Saturday, 25 October 2008

To BPEL or not to BPEL

In Why BPEL is not the holy grail for BPM, Pierre Vigneras thoroughly covers the issues of using BPEL as the implementation layer of a business process solution. From the article conclusions ...
  • Therefore, we consider BPMN notation as the only currently viable solution for Business Analysts
  • Transformation from BPMN to (readable) BPEL is quite hard to implement, and produces --- when correct --- hardly readable code.
  • Therefore, we may wonder why BPMN is transformed to BPEL since there
    exist a graph-based standard that maps directly BPMN constructs ---
    namely XPDL v2.0
  • Of course, one may claim that XPDL 2.0 lacks some execution specifications that makes him (sic) unsuitable for direct execution.

Although I am generally a fan of Intalio, Pierre provides a good example of the problems they get when BPMN is used as though it is a convenient graphical expression for BPEL. In particular, a real business analyst can express the process in valid BPMN which is then transformed by Intalio into BPEL which bears little relation to the designer's intention.
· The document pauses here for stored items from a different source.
/-- ★★ **[15] (165) AT `M_Δ = 1` IN A LOCAL GAUGE AROUND EVERY CORE PLAQUETTE ∕ BOND — TOKEN FORM**: the binder block of `LocalLetters165TopStep F N Sup B₃ C θ Q a₀ a₁`
BYTE FOR BYTE; the ∃-`Y` ∃-level local-gauge conclusion with threshold `C·δ_i + θ·ε_i + Q·ε_i²` (linear in the data threshold — the near part of the `HB` chain
(160)–(161), `C` = «⅛B₃» —, linear in the class radius with the small far-site coefficient `θ` of (161)∕(163), quadratic in it — `Q` = «B₀(C₄ + 4C₂)(36dL²B₁R₁M₁)²» —)
asked ONLY at the core plaquettes `p ∉ Sect2.printedPlaqs s.Ω k 0` and core bonds `b ∉ Sect2.bondsDeep (s.Ω 1)ᶜ`.  A `Prop`, NEVER asserted — the shape the Sect.-F
suppliers (S3: the gauge equation with `A = A₁ + HB − HD(A₁ + HB)`; S5: `Letters10On Y η_i (C·δ_i + θ·ε_i) HB`; S4: `Letters10On … (Q₁ε_i²) A₁`, `… (Q₂ε_i²) (HD(A₁+HB))`)
deliver through p584895's `localGauge10On_of_eq159`.
[cite: Balaban1985Variational, (159)–(165) pp.303–304, (162)–(163) pp.303–304, p.302, Sect. F pp.300–304; Balaban1985RegularSpaces, (1.7)–(1.9) p.77; Balaban1988Convergent, (2.12) p.256] -/
def LocalLetters165TopStepCore (Sup : (ν : Stage7Numerics) → (K : ℕ) → (ℕ → Set (Site (F.P K) 0)) → Set (Site (F.P K) 0)) (B₃ C θ Q a₀ a₁ : ℝ) : Prop :=
  ∀ (ν : Stage7Numerics) (M : ℕ) (g : ℕ → ℝ) (K k : ℕ) (s : SeqOfRecord F ν M g K k), Sect2.SeqSeparated ν.M₁ s → 0 < ν.M₁ → 1 ≤ k →
    ∀ (ε δ : ℕ → ℝ),
    (∀ n, n ≤ k → 0 < δ n ∧ δ n ≤ a₁) → (∀ n, n < k → δ n ≤ 2 * δ (n + 1)) → (∀ n, n < k → δ (n + 1) ≤ 2 * δ n) →
    (∀ n, n ≤ k → B₃ * δ n ≤ ε n ∧ ε n ≤ a₀) → (∀ n, n < k → ε n ≤ 2 * ε (n + 1)) → (∀ n, n < k → ε (n + 1) ≤ 2 * ε n) →
    ∀ W : MSField (F.P K) (SU N), Sect2.DataSmall7PTop (avOfRecord F N K) s.Ω (Sup ν K s.Ω) k δ W →
      ∀ U : GaugeField (F.P K) 0 (SU N),
        (∀ n, n ≤ k → PlaqSmallOn (Sect2.omegaPlaqsTop s.Ω (Sup ν K s.Ω) n) (ε n * (F.P K).eta n ^ 2) U) →
        (∀ n, n ≤ k → Sect2.CoDivSmallOn (Sect2.omegaBondsTop s.Ω (Sup ν K s.Ω) n) (ε n * (F.P K).eta n ^ 3) U) →
        AgreeOn (genSet s.Ω k) (avgFamily (avOfRecord F N K) U) W →
        IsCritOnFibre F N K (genSet s.Ω k) W U →
        ∀ m, m ≤ k →
          (∀ p ∈ Sect2.omegaPlaqsTop s.Ω (Sup ν K s.Ω) m, p ∉ Sect2.printedPlaqs s.Ω k 0 →
            ∃ (Y : Set (Site (F.P K) 0)) (i : ℕ), m ≤ i ∧ i ≤ k ∧ p ∈ plaqInside Y ∧
              Sect2.LocalGauge10On Y ((F.P K).eta i) (C * δ i + θ * ε i + Q * ε i ^ 2) U) ∧
          (∀ b ∈ Sect2.omegaBondsTop s.Ω (Sup ν K s.Ω) m, b ∉ Sect2.bondsDeep (s.Ω 1)ᶜ →
            ∃ (Y : Set (Site (F.P K) 0)) (i : ℕ), m ≤ i ∧ i ≤ k ∧ b ∈ Sect2.bondsDeep Y ∧
              Sect2.LocalGauge10On Y ((F.P K).eta i) (C * δ i + θ * ε i + Q * ε i ^ 2) U)

variable {F N}

/-- The unrestricted (165)-token restricts to the core one. [cite: Balaban1985Variational, (165) p.304 (bookkeeping)] -/
theorem localLetters165Core_of_localLetters165
    {Sup : (ν : Stage7Numerics) → (K : ℕ) → (ℕ → Set (Site (F.P K) 0)) → Set (Site (F.P K) 0)} {B₃ C θ Q a₀ a₁ : ℝ}
    (h : LocalLetters165TopStep F N Sup B₃ C θ Q a₀ a₁) : LocalLetters165TopStepCore F N Sup B₃ C θ Q a₀ a₁ :=
  fun ν M g K k s hsep hM₁ hk ε δ hδ hcomp hcomp' hε hεcomp hεcomp' W h7 U h17 h19 hfib hcrit m hm =>
    have ht := h ν M g K k s hsep hM₁ hk ε δ hδ hcomp hcomp' hε hεcomp hεcomp' W h7 U h17 h19 hfib hcrit m hm
    ⟨fun p hp _ => ht.1 p hp, fun b hb _ => ht.2 b hb⟩

/-- The core (165)-token is ANTITONE in the ceilings `a₀`, `a₁`. [cite: Balaban1985Variational, (165)–(166) p.304 (bookkeeping)] -/
theorem LocalLetters165TopStepCore.of_le {Sup : (ν : Stage7Numerics) → (K : ℕ) → (ℕ → Set (Site (F.P K) 0)) → Set (Site (F.P K) 0)}
    {B₃ C θ Q a₀ a₀' a₁ a₁' : ℝ} (h : LocalLetters165TopStepCore F N Sup B₃ C θ Q a₀ a₁) (ha₀ : a₀' ≤ a₀) (ha₁ : a₁' ≤ a₁) :
    LocalLetters165TopStepCore F N Sup B₃ C θ Q a₀' a₁' :=
  fun ν M g K k s hsep hM₁ hk ε δ hδ hcomp hcomp' hε hεcomp hεcomp' W h7 U h17 h19 hfib hcrit =>
    h ν M g K k s hsep hM₁ hk ε δ (fun n hn => ⟨(hδ n hn).1, (hδ n hn).2.trans ha₁⟩) hcomp hcomp'
      (fun n hn => ⟨(hε n hn).1, (hε n hn).2.trans ha₀⟩) hεcomp hεcomp' W h7 U h17 h19 hfib hcrit

/-- **(165) ⇒ (167), CORE FORM** (p584895's `localLetters167_of_localLetters165` with the restriction threaded; the budget is `threshold167_of_budget165` BY NAME:
`128·C ≤ B₃`, `512·θ ≤ 1`, `0 ≤ Q`, `512·Q·a₀ ≤ 1`). [cite: Balaban1985Variational, (162)–(163) pp.303–304, (165)–(167) p.304] -/
theorem localLetters167Core_of_localLetters165Core {Sup : (ν : Stage7Numerics) → (K : ℕ) → (ℕ → Set (Site (F.P K) 0)) → Set (Site (F.P K) 0)}
    {B₃ C θ Q a₀ a₁ : ℝ} (h : LocalLetters165TopStepCore F N Sup B₃ C θ Q a₀ a₁) (hB₃ : 0 ≤ B₃) (hC : 128 * C ≤ B₃) (hθ' : 512 * θ ≤ 1)
    (hQ : 0 ≤ Q) (ha : 512 * Q * a₀ ≤ 1) : LocalLetters167TopStepCore F N Sup B₃ a₀ a₁ := by
  intro ν M g K k s hsep hM₁ hk ε δ hδ hcomp hcomp' hε hεcomp hεcomp' W h7 U h17 h19 hfib hcrit m hm
  have htok := h ν M g K k s hsep hM₁ hk ε δ hδ hcomp hcomp' hε hεcomp hεcomp' W h7 U h17 h19 hfib hcrit m hm
  have hbud : ∀ i, i ≤ k → 64 * (C * δ i + θ * ε i + Q * ε i ^ 2) ≤ max (B₃ * δ i) (ε i / 2) := fun i hi =>
    threshold167_of_budget165 hC hθ' hQ ha (hδ i hi).1 ((mul_nonneg hB₃ (hδ i hi).1.le).trans (hε i hi).1) (hε i hi).2
  refine ⟨fun p hp hpc => ?_, fun b hb hbc => ?_⟩
  · obtain ⟨Y, i, hmi, hik, hpY, hg⟩ := htok.1 p hp hpc
    exact ⟨Y, i, C * δ i + θ * ε i + Q * ε i ^ 2, hmi, hik, hpY, hbud i hik, hg⟩
  · obtain ⟨Y, i, hmi, hik, hbY, hg⟩ := htok.2 b hb hbc
    exact ⟨Y, i, C * δ i + θ * ε i + Q * ε i ^ 2, hmi, hik, hbY, hbud i hik, hg⟩

/-- ★ **THE CORE (165)-LETTERS CLOSE THE CORE ONE-STEP IMPROVEMENT**: `LocalLetters165TopStepCore F N Sup B₃ C θ Q a₀ a₁` with `B₃ ≥ max{128C, 0}`, `512θ ≤ 1`
(print's (163)), `Q ≥ 0`, `512·Q·a₀ ≤ 1` and `a₀ ≤ ½` (print's «ε₀ ≦ a₅») gives k0-s1-w3's `HalvingStepTopCore F N Sup B₃ a₀ a₁`; with their `halvingStepTop_of_core`
(`Ω₁ ⊆ Sup`, `2L² ≤ B₃`) and n21-c's socket, stub 1 follows BY NAME from the core (165)-letters alone.  Tokens are HYPOTHESES; an implication between named statements.
[cite: Balaban1985Variational, (159)–(168) pp.303–304, Prop. 8 p.304; Balaban1985RegularSpaces, (1.7)–(1.9) p.77, (1.54) p.85] -/
theorem halvingStepTopCore_of_localLetters165Core {Sup : (ν : Stage7Numerics) → (K : ℕ) → (ℕ → Set (Site (F.P K) 0)) → Set (Site (F.P K) 0)}
    {B₃ C θ Q a₀ a₁ : ℝ} (h : LocalLetters165TopStepCore F N Sup B₃ C θ Q a₀ a₁) (hB₃ : 0 ≤ B₃) (hC : 128 * C ≤ B₃) (hθ' : 512 * θ ≤ 1)
    (hQ : 0 ≤ Q) (ha : 512 * Q * a₀ ≤ 1) (ha₀ : 2 * a₀ ≤ 1) : HalvingStepTopCore F N Sup B₃ a₀ a₁ :=
  halvingStepTopCore_of_localLetters167Core (localLetters167Core_of_localLetters165Core h hB₃ hC hθ' hQ ha) hB₃ ha₀

end Token165Core

end Summit.QuantumFields.YangMills.BalabanUVNodes.N07HalvingStepTopCoreOfLocalLetters

end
Worse, the Intalio developers have removed valid BPMN constructs from the business analyst, probably because they do not readily fit with the BPEL implementation. To add insult to injury, there is a general impression that if your valid BPMN does not work, you must have designed your process against some mystic best practice rather than expressed real business events and activities.

I am less concerned about the round-trip issue. If the BPMN is transformed by a product into an execution language which then remains untouched by human developer hand why we should care about the readability of that executable code? The answer is that the maturity of product development in BPM does not give users much faith that the generated code will do what we expect.

If we concentrate on developing BPMN into the way of real business analysts express the business processes and assume an automatic transform into a executable, the choice of implementation paths is only of concern to product developers. Out in the real world we can judge their products by the ease with which we can describe the processes that we find (as-is) and design (to-be).

5 comments:

Antoine Toulmé said...

Dave, what exactly did we get wrong regarding the BPMN valid constructs ?

I agree regarding the BPEL readability. This is not an issue as this not something our users face.

Thanks for your feedback and welcome to the debate!

David French said...

Antoine,
Error Flows are only allowed a single activity (task or subprocess) in the Intalio implementation of BPMN. That is, the error flow cannot go anywhere or rejoin a sequence flow. This is contrary to the 1.1 spec.
While this is trivial to avoid in new process design, defining "as-is" requires a representation of how the business actually operates and spaghetti style processes are a reality.


Sorry, the example was in a footnote to the post but it got lost.

David

Antoine Toulmé said...

David,

BPEL is block-based and that's an issue for this particular construct. We are still thinking of the best way to support this.

If you have an insight on how to translate such diagrams into BPEL, I'd be happy to listen!

David French said...

I understand the difficulty with BPMN to BPEL and I am glad that you are thinking about this issue. If you are not much better than me for insights into solving the implementation, you are in real trouble over there.
I think that there are benefits in being able to draw the BPMN alone, especially in the documenting "AS-IS". Documenting a non-executable model from business perspective can be followed by a refinement by someone with more of a coding attitude to get the generation of process executable.

David French said...

Antoine, With the exception of cases where the exception flow (correct term for error flow used in error by me) is interleaved with parallel flows, BPMN 1.1 Appendix A1.13 seems to specify the BPEL4WS requirements.